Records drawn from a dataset
import Summits.BirchSwinnertonDyer.BirchSwinnertonDyer.Theorems.SignedBaseChangeAnticyclotomicEisensteinDivisibilitySpecializationHerbrand
import Literature.NumberTheory.IwasawaTheory.IwasawaAlgebraTwoVarRegularProofs
import Literature.NumberTheory.EllipticCurves.GreenbergSelmerNewformDatum
import Literature.NumberTheory.EllipticCurves.PadicCoeffIntegersFrobeniusData
import Literature.NumberTheory.EllipticCurves.NewformsCoeffFieldHolds
import Literature.NumberTheory.GaloisRepresentations.PadicAlgClFiniteSubextensionDvr
import Literature.NumberTheory.EllipticCurves.IwasawaAlgebraPseudoNullProofs
import HarnessLib

/-!
# Descent of a characteristic-ideal bound along `T_c ↦ 0` through a control map — the algebra of
# [JSW17, Cor. 3.4.2] in the tree's `Module.charIdeal` currency — and the factoriality of `𝒪⟦T_a⟧⟦T_c⟧`
# for the coefficient ring `𝒪 = padicCoeffIntegers ι_g` of a newform (helper, `--supports
# stmt-BirchSwinnertonDyer-25505`)

Cell `bsd-stepL`, seat `bsd-stepL-imc-p1` (prover g20, 2026-08-28). Theorems only (no definition, no
named fact, no `sorry`, no instance, no notation). First of two files keying crux 25505
`ErratumThm23SigmaLe` (F4♯ = Castella's erratum Thm. 2.3 «⊂» for ONE newform) to the TWO-VARIABLE
Selmer object of [FW21, Thm. 4.41] / [JSW17, §3.4]; the companion
`ErratumRoadFiveErratumThm23OfTwoVariable.lean` composes the crux BY NAME.

[JSW17, §3.4] (held text arXiv:1512.06894 p. 14), the printed descent: "**Corollary 3.4.2.** Suppose `Σ`
contains all the finite places `w ∤ p` at which `V` is ramified. Then
`chr(X^Σ_ac(M)) ⊂ chr(X^Σ_Gr(𝓜)) mod (γ₊ − 1)`. Proof. Let `F^Σ_Gr(𝓜)` be the `Λ_K`-fitting ideal of
`X^Σ_Gr(𝓜)` … `F^Σ_Gr(𝓜) ⊂ chr(X^Σ_Gr(𝓜))`. Since the kernel of the surjection
`X^Σ_Gr(𝓜)/(γ₊ − 1)X^Σ_Gr(𝓜) ↠ X^Σ_ac(M)` has finite order and since the source has `Λ`-Fitting ideal
equal to `F^Σ_Gr(𝓜)` modulo `(γ₊ − 1)`, there is some `c > 0` such that
`F^Σ_ac(M)𝔪_Λ^c ⊂ F^Σ_Gr(𝓜) mod (γ₊ − 1)` … `chr(X^Σ_ac(M))` is the smallest principal ideal containing
`F^Σ_ac(M)`". In the tree's length-valued `Module.charIdeal` the same statement follows WITHOUT Fitting
ideals from two tree theorems: the Herbrand specialisation formula
`PowerSeriesSpecialization.charIdeal_quotSMulTop_eq_mul` (`ch_A(N/XN) = ch_A(N[X]) · ch_{A⟦X⟧}(N)(0)`,
bsd-wall sbc-p1 g7) and pseudo-isomorphism invariance `charIdeal_eq_of_arePseudoIsomorphic`.

* §1 `TwoVariableDescent.*` (generic, `A` a Noetherian factorial domain with `A⟦X⟧` factorial, the
  `A`-structure on `N/XN` restricted along the constants `C : A → A⟦X⟧` and written `letI` into the
  statements — NOT Mathlib's `algebraPowerSeries`, cf. the ERRATUM in `IwasawaAlgebraSpecialization.lean`):
  `isTorsion_of_isPseudoNull'` (pseudo-null ⟹ torsion over a domain),
  `isTorsion_of_isTorsion_ker_of_surjective`, `exists_constantCoeff_ne_zero_of_control` (a surjection
  `N/XN ↠ Y` with pseudo-null kernel onto a TORSION `A`-module makes a `s` with `s(0) ≠ 0` kill the finitely
  generated `N` — so `N` is `A⟦X⟧`-torsion, `isTorsion_of_exists_constantCoeff_ne_zero`),
  **`charIdeal_le_map_constantCoeff_of_control`: `ch_A(Y) ⊆ ch_{A⟦X⟧}(N)(0)`** and
  `charIdeal_le_span_constantCoeff_of_control` (`ch(N) ⊆ (L) ⟹ ch_A(Y) ⊆ (L(0))`); transport along a
  coefficient extension `φ : A → B`: `constantCoeff_comp_map_map`, `map_map_constantCoeff_eq`,
  `map_constantCoeff_le_span_of_le_span_of_eq_unit_mul`.
* §2 `CoeffRing.*` for `𝒪 = padicCoeffIntegers ι_g`: `isDiscreteValuationRing_unitBall`,
  **`uniqueFactorizationMonoid_powerSeries_powerSeries`** (`𝒪⟦T_a⟧⟦T_c⟧` factorial: the tree's
  `IwasawaTheory.uniqueFactorizationMonoid_powerSeries_powerSeries` for the DVR `𝒪_{ℚ_p(ι_g K_g)}`
  transported along `GreenbergSelmer.exists_ringEquiv_unitBall`), `isPrincipalIdealRing`,
  `finiteDimensional_padicCoeffField` (newform ⟹ `ℚ_p(ι_g K_g)/ℚ_p` finite).

HONEST FRAMING: pure algebra; nothing about Selmer groups, newforms or curves is asserted; BSD is proved
for no pair; closes: none (T7).

## References

* [JetchevSkinnerWan2017] D. Jetchev, C. Skinner, X. Wan, Camb. J. Math. 5 (2017), §3.4, Cor. 3.4.2 and
  its proof (arXiv:1512.06894 p. 14).
* [SkinnerUrban2014] Invent. Math. 195 (2014), §3.1.6, Cor. 3.2.9 (ii) (p. 24).
* [Matsumura1987] Thm. 20.3; [SerreLocalFields1979] Ch. II §2 Prop. 3; [NeukirchANT1999] Ch. II (4.8);
  [Shimura1971] Thm. 3.48; Bourbaki AC VII §4.4–4.5.
-/

noncomputable section

open Function
open scoped Classical Pointwise

-- D-0017: single-problem summit, the namespace repeats the problem name by design.
set_option linter.dupNamespace false
set_option autoImplicit false

namespace Summit.BirchSwinnertonDyer.BirchSwinnertonDyer.Theorems.ErratumThm23TwoVariable

open Literature.NumberTheory.EllipticCurves Literature.NumberTheory.EllipticCurves.Module
  Summit.BirchSwinnertonDyer.BirchSwinnertonDyer.Theorems.SignedBaseChangeAcDivSpecialization
  Summit.BirchSwinnertonDyer.BirchSwinnertonDyer.Theorems.SignedBaseChangeAcDivSpecialization.LocalLength
  Summit.BirchSwinnertonDyer.BirchSwinnertonDyer.Theorems.SignedBaseChangeAcDivSpecialization.PowerSeriesSpecialization

/-! ## §1 Descent of an upper bound on the characteristic ideal along `X ↦ 0` through a
pseudo-isomorphic control map ([JSW17, Cor. 3.4.2] in the tree's `Module.charIdeal` currency) -/

namespace TwoVariableDescent

universe u v w

section PseudoNull

variable {R : Type u} [CommRing R] [IsDomain R] {M : Type v} [AddCommGroup M] [_root_.Module R M]

/-- Over a domain a pseudo-null module is torsion: pseudo-nullity at the height-zero prime `(0)` says
`M_{(0)} = 0`, i.e. every element is killed by a non-zero scalar. [folklore] -/
theorem isTorsion_of_isPseudoNull' (h : IsPseudoNull R M) : Module.IsTorsion R M := by
  let 𝔭 : PrimeSpectrum R := ⟨⊥, Ideal.isPrime_bot⟩
  have h0 : 𝔭.asIdeal.height ≤ 1 := by
    rw [show 𝔭.asIdeal = ⊥ from rfl, Ideal.height_bot]; exact zero_le_one
  have hsub := h 𝔭 h0
  intro m
  obtain ⟨s, hs, hsm⟩ := LocalizedModule.subsingleton_iff.mp hsub m
  refine ⟨⟨s, mem_nonZeroDivisors_of_ne_zero fun hs0 => hs ?_⟩, hsm⟩
  rw [show 𝔭.asIdeal = ⊥ from rfl, hs0]
  exact Submodule.zero_mem _

omit [IsDomain R] in
/-- An extension of torsion modules is torsion (for the kernel/image of a linear map). [folklore] -/
theorem isTorsion_of_isTorsion_ker_of_surjective {N : Type w} [AddCommGroup N] [_root_.Module R N]
    (f : M →ₗ[R] N) (hK : Module.IsTorsion R (LinearMap.ker f)) (hN : Module.IsTorsion R N) :
    Module.IsTorsion R M := by
  intro m
  obtain ⟨a, ha⟩ := @hN (f m)
  have hmem : (a : R) • m ∈ LinearMap.ker f := by
    rw [LinearMap.mem_ker, map_smul]
    exact ha
  obtain ⟨b, hb⟩ := @hK ⟨(a : R) • m, hmem⟩
  refine ⟨b * a, ?_⟩
  have hb' : (b : R) • ((a : R) • m) = 0 := by
    have := congrArg Subtype.val hb
    simpa [Submonoid.smul_def] using this
  rw [Submonoid.smul_def, Submonoid.coe_mul, mul_smul]
  exact hb'

end PseudoNull

section Descent

variable {A : Type u} [CommRing A] [IsDomain A] [IsNoetherianRing A] [UniqueFactorizationMonoid A]
  [UniqueFactorizationMonoid (PowerSeries A)]

omit [IsNoetherianRing A] [UniqueFactorizationMonoid A] [UniqueFactorizationMonoid (PowerSeries A)] in
/-- **The two-variable module is torsion** as soon as it is finitely generated and controls a
torsion module through a map with pseudo-null kernel: some `s` with `s(0) ≠ 0` kills `N`
(determinant trick on the torsion `A`-module `N/XN`). This DISCHARGES the two-variable torsion
premise of the [FW21]-stub from the one-variable torsion premise of F4♯. [folklore] -/
theorem exists_constantCoeff_ne_zero_of_control
    (N : Type v) [AddCommGroup N] [_root_.Module (PowerSeries A) N] [Module.Finite (PowerSeries A) N]
    (Y : Type w) [AddCommGroup Y] [_root_.Module A Y] (hY : Module.IsTorsion A Y)
    (f : letI : _root_.Module A (QuotSMulTop (PowerSeries.X : PowerSeries A) N) :=
        Module.compHom _ (PowerSeries.C (R := A))
      QuotSMulTop (PowerSeries.X : PowerSeries A) N →ₗ[A] Y)
    (hker : letI : _root_.Module A (QuotSMulTop (PowerSeries.X : PowerSeries A) N) :=
        Module.compHom _ (PowerSeries.C (R := A))
      IsPseudoNull A (LinearMap.ker f)) :
    ∃ s : PowerSeries A, PowerSeries.constantCoeff s ≠ 0 ∧ ∀ m : N, s • m = 0 := by
  let alg : Algebra A (PowerSeries A) := @MvPowerSeries.instAlgebra Unit A A _ _ (Algebra.id _)
  letI : _root_.Module A N := Module.compHom N (PowerSeries.C (R := A))
  have hIST : @IsScalarTower A (PowerSeries A) N alg.toSMul inferInstance inferInstance :=
    @IsScalarTower.mk _ _ _ alg.toSMul _ _ fun a r m => by
      rw [@Algebra.smul_def _ _ _ _ alg a r, mul_smul]
      rfl
  refine @exists_constantCoeff_ne_zero_smul_eq_zero A _ _ N _ _ _ _ hIST ?_
  rw [Submodule.ideal_span_singleton_smul]
  exact isTorsion_of_isTorsion_ker_of_surjective f (isTorsion_of_isPseudoNull' hker) hY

* _Goal of the exercise_: Please report every line of the records above that contains the word "IwasawaTheory".

* _Solution to this exercise_:
import Literature.NumberTheory.IwasawaTheory.IwasawaAlgebraTwoVarRegularProofs
  `IwasawaTheory.uniqueFactorizationMonoid_powerSeries_powerSeries` for the DVR `𝒪_{ℚ_p(ι_g K_g)}`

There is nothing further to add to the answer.